Partisipasinya terekam dalam membangun asosiasi mahasiswa dan profesor. Dia pernah didaulat sebagai presiden asiosiasi itu. Para anggotanya terdiri atas mahasiswa dan profesor pilihan terbaik. Dia mengajarkan kebebasan berbicara dan cara mengatasi masalah serta diskusi yang lebih beradab dalam asosiasi tersebut.

Untuk kali pertama, fisikawan dan juga profesor matematika terapan di Fakultas Ilmu Pengetahuan di Universitas Kairo itu mengubah sejarah dengan menerima siswa dari negara Arab lainnya. Bagi dia, pembatasan nasional dan diskriminasi gender hanyalah cara lain menebarkan kebencian dan kecemburuan.

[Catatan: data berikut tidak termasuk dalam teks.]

import Summits.HubbardSuperconductivity.HubbardSuperconductivity.Theorems.AnisotropyChordTransferFibre3ZSquareWindow

/-!
# Route `AnisotropyChord` / H0 rotor rung: the ℤ² kernel window `|x|, |y| ≤ 5` as a COMPUTABLE table in `ℚ × ℚ` (rational part, coefficient of `1/π`)

Packaging of p1 g25's closed forms (`…Fibre3DiagonalValues`, `…Fibre3ZSquareWindow`: `aZ2 x y` for `0 ≤ y ≤ x ≤ 5` in `ℚ + ℚ/π`)
as one computable function, for use by kernel-evaluated (`decide`) certificates of the near-pair HOLE₂ skeletons
(`…Fibre3TwoHoleBSCertCheck`):
* `aZ2Q : ℕ → ℕ → ℚ × ℚ` (the 21 canonical values; `(0,0)` off the table), `aZ2Qz : ℤ → ℤ → ℚ × ℚ` (all signs and orders);
* `aZ2_natAbs` (`a_∞(x,y) = a_∞(|x|,|y|)`), `aZ2_table` (canonical window), ★ `aZ2_eq_aZ2Qz`:
  `aZ2 x y = (aZ2Qz x y).1 + (aZ2Qz x y).2/π` for all `|x|, |y| ≤ 5`.
Prover seat `hubbard-h0-rotor-p2` g3; helper for stmt-HubbardSuperconductivity-19089 (`--supports`, helper class).
WHAT THIS IS NOT: nothing here proves superconductivity in the Hubbard model; the rotor TARGET as originally worded stays
FALSE (g15 verdict).  Bookkeeping of classical lattice Green's function values for ONE input (HOLE₂ skeletons) of ONE conditional
reduction (rung 19089).  Mathlib + tree imports only; no sorry, no axioms.
-/

set_option linter.dupNamespace false
set_option autoImplicit false

noncomputable section

namespace Summit.HubbardSuperconductivity.HubbardSuperconductivity.Theorems.AnisotropyChord.Transfer.Fibre3

namespace Subsample

/-- the canonical window table of `a_∞` (KT units) as `(rational part, coefficient of 1/π)`, `0 ≤ y ≤ x ≤ 5`. [folklore] -/
def aZ2Q : ℕ → ℕ → ℚ × ℚ
  | 0, 0 => (0, 0)
  | 1, 0 => (1/4, 0)
  | 1, 1 => (0, 1)
  | 2, 0 => (1, -2)
  | 2, 1 => (-1/4, 2)
  | 2, 2 => (0, 4/3)
  | 3, 0 => (17/4, -12)
  | 3, 1 => (-2, 23/3)
  | 3, 2 => (1/4, 2/3)
  | 3, 3 => (0, 23/15)
  | 4, 0 => (20, -184/3)
  | 4, 1 => (-49/4, 40)
  | 4, 2 => (3, -118/15)
  | 4, 3 => (-1/4, 12/5)
  | 4, 4 => (0, 176/105)
  | 5, 0 => (401/4, -940/3)
  | 5, 1 => (-70, 3323/15)
  | 5, 2 => (97/4, -1118/15)
  | 5, 3 => (-4, 499/35)
  | 5, 4 => (1/4, 20/21)
  | 5, 5 => (0, 563/315)
  | _, _ => (0, 0)

/-- the table at arbitrary signs and order (`a_∞` is `D₄`-invariant). [folklore] -/
def aZ2Qz (x y : ℤ) : ℚ × ℚ :=
  if y.natAbs ≤ x.natAbs then aZ2Q x.natAbs y.natAbs else aZ2Q y.natAbs x.natAbs

/-- `a_∞(x, y) = a_∞(|x|, |y|)`. [folklore] -/
theorem aZ2_natAbs (x y : ℤ) : aZ2 x y = aZ2 (x.natAbs : ℤ) (y.natAbs : ℤ) := by
  rcases Int.natAbs_eq x with hx | hx <;> rcases Int.natAbs_eq y with hy | hy
  · rw [← hx, ← hy]
  · conv_lhs => rw [hx, hy]
    rw [aZ2_mirror_y]
  · conv_lhs => rw [hx, hy]
    rw [aZ2_mirror]
  · conv_lhs => rw [hx, hy]
    rw [aZ2_neg]

/-- the canonical window in closed form. [folklore] -/
theorem aZ2_table (x y : ℕ) (hyx : y ≤ x) (hx : x ≤ 5) :
    aZ2 x y = ((aZ2Q x y).1 : ℝ) + ((aZ2Q x y).2 : ℝ) / Real.pi := by
  have hpi : Real.pi ≠ 0 := Real.pi_ne_zero
  interval_cases x <;> interval_cases y <;>
    simp only [aZ2Q, Nat.cast_ofNat, Nat.cast_zero, Nat.cast_one, Rat.cast_zero, Rat.cast_one, Rat.cast_ofNat,
      Rat.cast_neg, Rat.cast_div, zero_div, add_zero, zero_add, aZ2_zero, aZ2_one_zero, aZ2_one_one,
      aZ2_two_zero', aZ2_two_one', aZ2_two_two, aZ2_three_zero', aZ2_three_one', aZ2_three_two', aZ2_three_three,
      aZ2_four_zero, aZ2_four_one, aZ2_four_two, aZ2_four_three, aZ2_four_four, aZ2_five_zero, aZ2_five_one,
      aZ2_five_two, aZ2_five_three, aZ2_five_four, aZ2_five_five] <;>
    field_simp <;> ring

/-- ★ the ℤ² kernel on the whole window `|x|, |y| ≤ 5` from the table. [folklore] -/
theorem aZ2_eq_aZ2Qz (x y : ℤ) (hx : x.natAbs ≤ 5) (hy : y.natAbs ≤ 5) :
    aZ2 x y = ((aZ2Qz x y).1 : ℝ) + ((aZ2Qz x y).2 : ℝ) / Real.pi := by
  rw [aZ2_natAbs]
  unfold aZ2Qz
  by_cases h : y.natAbs ≤ x.natAbs
  · rw [if_pos h]
    exact aZ2_table x.natAbs y.natAbs h hx
  · rw [if_neg h, ← aZ2_swap]
    exact aZ2_table y.natAbs x.natAbs (by omega) hy

end Subsample

end Summit.HubbardSuperconductivity.HubbardSuperconductivity.Theorems.AnisotropyChord.Transfer.Fibre3

end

Perhatiannya terhadap perkembangan karya ilmiah tak bisa juga dipandang sebelah mata. Dia sangat ingin menyebarkan kesadaran ilmiah pada publik. Sebagai bukti dan contoh, dia menulis beberapa artikel dan buku untuk publik tentang sains secara sederhana. Warisan intelektualnya bisa ditelusuri, seperti tertuang dalam ensiklopedia ilmiah Arab dan buku-buku tentang warisan ilmiah orang Arab.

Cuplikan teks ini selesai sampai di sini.